Fork 1 pays full price for the assistant message + placeholders + directive (~800 tokens), with the preceding 100K hitting cache at 10%. Fork 2 and Fork 3 cache-hit even on the assistant message and placeholders, paying full price only for the 100-token directive.

Total input cost across three forks: 100K × 10% × 3 + 800 + 100 × 2 ≈ 31K token-equivalent. Compared to 300K+ without cache sharing, that’s nearly 90% savings. The longer the conversation, the bigger the savings — when parent_history goes from 100K to 200K, the absolute savings double.

This benefit extends beyond parallel forks. Post-turn background tasks like session memory extraction and prompt suggestions also ride the same cache. The system saves a parameter snapshot after each main loop turn; subsequent sidecar forks read from this snapshot rather than independently re-collecting parameters, avoiding timing-window byte inconsistencies.

Keeping a Tool That Will Never Be Called

Fork sub-agents retain the Agent tool in their pool but are actually forbidden from calling it. Why keep it? Removing the Agent tool would change the tool schema’s serialized bytes, breaking cache alignment on the tools dimension.
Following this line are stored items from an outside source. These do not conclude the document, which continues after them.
/-! ### The half-angle chart `u ↦ c + 2 arctan u` -/

/-- Half-angle identity in exponential form: `e^{2i·arctan u} = (1+iu)/(1-iu)`
(from `cos (arctan u) = 1/√(1+u²)`, `sin (arctan u) = u/√(1+u²)`). [folklore] -/
theorem cexp_two_mul_arctan_mul_I (u : ℝ) :
    cexp (((2 * Real.arctan u : ℝ) : ℂ) * I) = (I * u + 1) / (-I * u + 1) := by
  have hs' : ((√(1 + u ^ 2) : ℝ) : ℂ) ≠ 0 :=
    Complex.ofReal_ne_zero.2 (Real.sqrt_pos.2 (by positivity)).ne'
  have hs2 : ((√(1 + u ^ 2) : ℝ) : ℂ) ^ 2 = (I * u + 1) * (-I * u + 1) := by
    rw [← Complex.ofReal_pow, Real.sq_sqrt (by positivity)]
    push_cast
    ring_nf
    rw [Complex.I_sq]
    ring
  have hA : (I * u + 1 : ℂ) ≠ 0 := fun h => by
    rw [h, zero_mul] at hs2
    exact hs' ((pow_eq_zero_iff two_ne_zero).1 hs2)
  have hB : (-I * u + 1 : ℂ) ≠ 0 := fun h => by
    rw [h, mul_zero] at hs2
    exact hs' ((pow_eq_zero_iff two_ne_zero).1 hs2)
  have h1 : cexp (((Real.arctan u : ℝ) : ℂ) * I) = (I * u + 1) / ((√(1 + u ^ 2) : ℝ) : ℂ) := by
    rw [eq_div_iff hs', Complex.exp_mul_I, ← Complex.ofReal_cos, ← Complex.ofReal_sin,
      Real.cos_arctan, Real.sin_arctan]
    push_cast
    field_simp
    ring
  rw [show ((2 * Real.arctan u : ℝ) : ℂ) * I = (2 : ℕ) * (((Real.arctan u : ℝ) : ℂ) * I) by
    push_cast; ring, Complex.exp_nat_mul, h1, div_pow, hs2, div_eq_div_iff (mul_ne_zero hA hB) hB]
  ring

/-- The characters in the half-angle chart: for `|k| ≤ D`,
`e^{ik(c + 2 arctan u)} (1+u²)^D = e^{ikc} (iu+1)^{k+D} (-iu+1)^{D-k}` — a polynomial of degree `2D` in `u`.
[folklore] -/
theorem cexp_int_mul_halfAngle (D : ℕ) {k : ℤ} (hk : k ∈ Finset.Icc (-(D : ℤ)) D) (c u : ℝ) :
    cexp ((k : ℂ) * ((c + 2 * Real.arctan u : ℝ) : ℂ) * I) * (((1 + u ^ 2) ^ D : ℝ) : ℂ) =
      cexp ((k : ℂ) * (c : ℂ) * I) *
        ((I * u + 1) ^ (k + D).toNat * (-I * u + 1) ^ ((D : ℤ) - k).toNat) := by
  rw [Finset.mem_Icc] at hk
  have hAB : (((1 + u ^ 2 : ℝ)) : ℂ) = (I * u + 1) * (-I * u + 1) := by
    push_cast
    ring_nf
    rw [Complex.I_sq]
    ring
  have hS : (((1 + u ^ 2 : ℝ)) : ℂ) ≠ 0 := Complex.ofReal_ne_zero.2 (by positivity)
  have hA : (I * u + 1) ≠ 0 := fun h => hS (by rw [hAB, h, zero_mul])
  have hB : (-I * u + 1) ≠ 0 := fun h => hS (by rw [hAB, h, mul_zero])
  have hE := cexp_two_mul_arctan_mul_I u
  have hsplit : cexp ((k : ℂ) * ((c + 2 * Real.arctan u : ℝ) : ℂ) * I) =
      cexp ((k : ℂ) * (c : ℂ) * I) * cexp ((k : ℂ) * (((2 * Real.arctan u : ℝ) : ℂ) * I)) := by
    rw [← Complex.exp_add]
    congr 1
    push_cast
    ring
  rw [hsplit, mul_assoc]
  congr 1
  rw [Complex.ofReal_pow, hAB]
  generalize I * (u : ℂ) + 1 = A at hA hE ⊢
  generalize -I * (u : ℂ) + 1 = B at hB hE ⊢
  obtain ⟨j, rfl | rfl⟩ := Int.eq_nat_or_neg k
  · obtain ⟨r, rfl⟩ := Nat.exists_eq_add_of_le (by exact_mod_cast hk.2 : j ≤ D)
    have hm : ((j : ℤ) + ((j + r : ℕ) : ℤ)).toNat = 2 * j + r := by omega
    have hn : (((j + r : ℕ) : ℤ) - (j : ℤ)).toNat = r := by omega
    rw [hm, hn, show ((j : ℤ) : ℂ) * (((2 * Real.arctan u : ℝ) : ℂ) * I) =
      (j : ℕ) * (((2 * Real.arctan u : ℝ) : ℂ) * I) by push_cast; ring, Complex.exp_nat_mul, hE,
      div_pow, div_mul_eq_mul_div, div_eq_iff (pow_ne_zero _ hB)]
    ring
  · obtain ⟨r, rfl⟩ := Nat.exists_eq_add_of_le (by have := hk.1; omega : j ≤ D)
    have hm : (-(j : ℤ) + ((j + r : ℕ) : ℤ)).toNat = r := by omega
    have hn : (((j + r : ℕ) : ℤ) - -(j : ℤ)).toNat = 2 * j + r := by omega
    rw [hm, hn, show ((-(j : ℤ) : ℤ) : ℂ) * (((2 * Real.arctan u : ℝ) : ℂ) * I) =
      -((j : ℕ) * (((2 * Real.arctan u : ℝ) : ℂ) * I)) by push_cast; ring, Complex.exp_neg,
      Complex.exp_nat_mul, hE, ← inv_pow, inv_div, div_pow, div_mul_eq_mul_div,
      div_eq_iff (pow_ne_zero _ hA)]
    ring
A tool’s presence exists purely for the bytes it produces during serialization — completely unrelated to its functionality.

Recursive fork prevention uses two layers: the first checks querySource (set on options at spawn time, survives message compaction), the second scans message history for the fork boilerplate tag (fallback in case querySource wasn’t properly propagated). Each layer has blind spots; together they cover all paths.

Sharing cache doesn’t mean sharing state. Each fork gets an isolated runtime: cloned file cache, fresh abort controller (linked to parent for downward signal propagation), no-op mutation callbacks. Resources are explicitly released after completion to prevent memory leaks in long sessions.

In this system, a tool can have zero chance of being invoked, but it cannot lack the necessity of being serialized. That’s perhaps the ultimate demand that byte-level compatibility makes on engineering aesthetics.